When he first moved to California in the eighties, he dated the old-fashioned way; he tried running personal ads in the paper a few times to meet people. “It’s frightening to think about doing that now, but that’s what we did.” Over the next twenty years, he had one long-term relationship and a few shorter ones. He became increasingly frustrated, not finding the right person to share his life with.
For his first foray into online dating, he chose Match, with the caveat of dating everyone he met in person twice. “People get nervous the first time around; they may not be comfortable or say the right things or be too scared to strike up a conversation, so I gave everybody two chances.”
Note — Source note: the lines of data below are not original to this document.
import Mathlib
import Summits.Ventures.PercRepro2.EightTypedAbstract
import Summits.Ventures.PercRepro2.EightTypedDomLeaf

/-!
# Eight typed edges, IX.D: kernel group `EightTypedDomShards207` of the domain-restricted rung (blind cell PercRepro2, night-3 g10/g11, 2026-08-26)

The `decide +kernel` units of plan8d.json (night-3 g11: the plan re-costed at the measured ≈ 8.5 s per tested leaf on the three served
guards of `okQ8Dom`, 7,199 tested leaves) packed into this file (leaf units ≤ 8 tested / ≤ 20 full leaves, joins over the candidate
lists of their split prefixes), for the leaf test `okQ8Dom`; elaborated sequentially (`Elab.async false`: the parallel elaboration of
the real tests exhausts the farm node's thread/memory budget).
-/

set_option Elab.async false
set_option maxHeartbeats 0
set_option maxRecDepth 100000

namespace Summit.Ventures.PercRepro2

open UnionCluster

namespace CovForm

namespace TwoTyped

open OneTyped

section EightTypedDomShards207

/-- the prefix `1 2 3 4 0 2 0 8 0 10 1 10 2 10` (depth 14) as a kernel fact. -/
theorem sh8D_1_2_3_4_0_2_0_8_0_10_1_10_2_10 : csh8_14 okQ8Dom 1 2 3 4 0 2 0 8 0 10 1 10 2 10 = true := by decide +kernel
/-- the prefix `1 2 3 4 0 6 1 8 2 3 2 12 3 8` (depth 14) as a kernel fact. -/
theorem sh8D_1_2_3_4_0_6_1_8_2_3_2_12_3_8 : csh8_14 okQ8Dom 1 2 3 4 0 6 1 8 2 3 2 12 3 8 = true := by decide +kernel
/-- the prefix `1 2 3 4 0 6 1 3 2 10 2 12 3 10` (depth 14) as a kernel fact. -/
theorem sh8D_1_2_3_4_0_6_1_3_2_10_2_12_3_10 : csh8_14 okQ8Dom 1 2 3 4 0 6 1 3 2 10 2 12 3 10 = true := by decide +kernel
/-- the prefix `1 2 3 4 0 3 1 8 2 10 2 12 3 10` (depth 14) as a kernel fact. -/
theorem sh8D_1_2_3_4_0_3_1_8_2_10_2_12_3_10 : csh8_14 okQ8Dom 1 2 3 4 0 3 1 8 2 10 2 12 3 10 = true := by decide +kernel
/-- the prefix `1 2 3 3 0 6 0 8 1 6 1 8 2 6` (depth 14) as a kernel fact. -/
theorem sh8D_1_2_3_3_0_6_0_8_1_6_1_8_2_6 : csh8_14 okQ8Dom 1 2 3 3 0 6 0 8 1 6 1 8 2 6 = true := by decide +kernel
/-- the prefix `1 2 3 4 0 6 1 3 1 4 2 3 2 14` (depth 14) as a kernel fact. -/
theorem sh8D_1_2_3_4_0_6_1_3_1_4_2_3_2_14 : csh8_14 okQ8Dom 1 2 3 4 0 6 1 3 1 4 2 3 2 14 = true := by decide +kernel

end EightTypedDomShards207

end TwoTyped

end CovForm

end Summit.Ventures.PercRepro2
That’s when Eric began thinking that as you age, you realize that movies and romcoms are wrong. It’s not necessarily love at first sight; it’s not a fairy tale; it’s life. Couples have to find a way to work through the challenging parts.
Eric met six people (twice) before a guy named Tom reached out and started a conversation. They took it slow, talking on the phone regularly for about three weeks before meeting in person. They met at a restaurant and then met again. And again. It would have been easy for Eric to say, This is the second date. This simply is not going to work. But he never felt that. Every time the two met, he walked away thinking, I don’t know enough. I need more information before I can make that next decision. And it grew from there. They met several times before seeing each other’s homes or spending time privately.
“We kept that connection going and learning from it as we went. It took awhile–probably six months–before we thought, Gee, let’s keep doing this and see where it goes.”
Eric believes that with any relationship, whether you meet online, at the grocery store, or while walking the dog, you have to decide if you want to be in a relationship and are willing to compromise and do what’s necessary. “You have to realize that nobody is absolute, that there’s some give and take on both sides. I’m not perfect; Tom’s not perfect.”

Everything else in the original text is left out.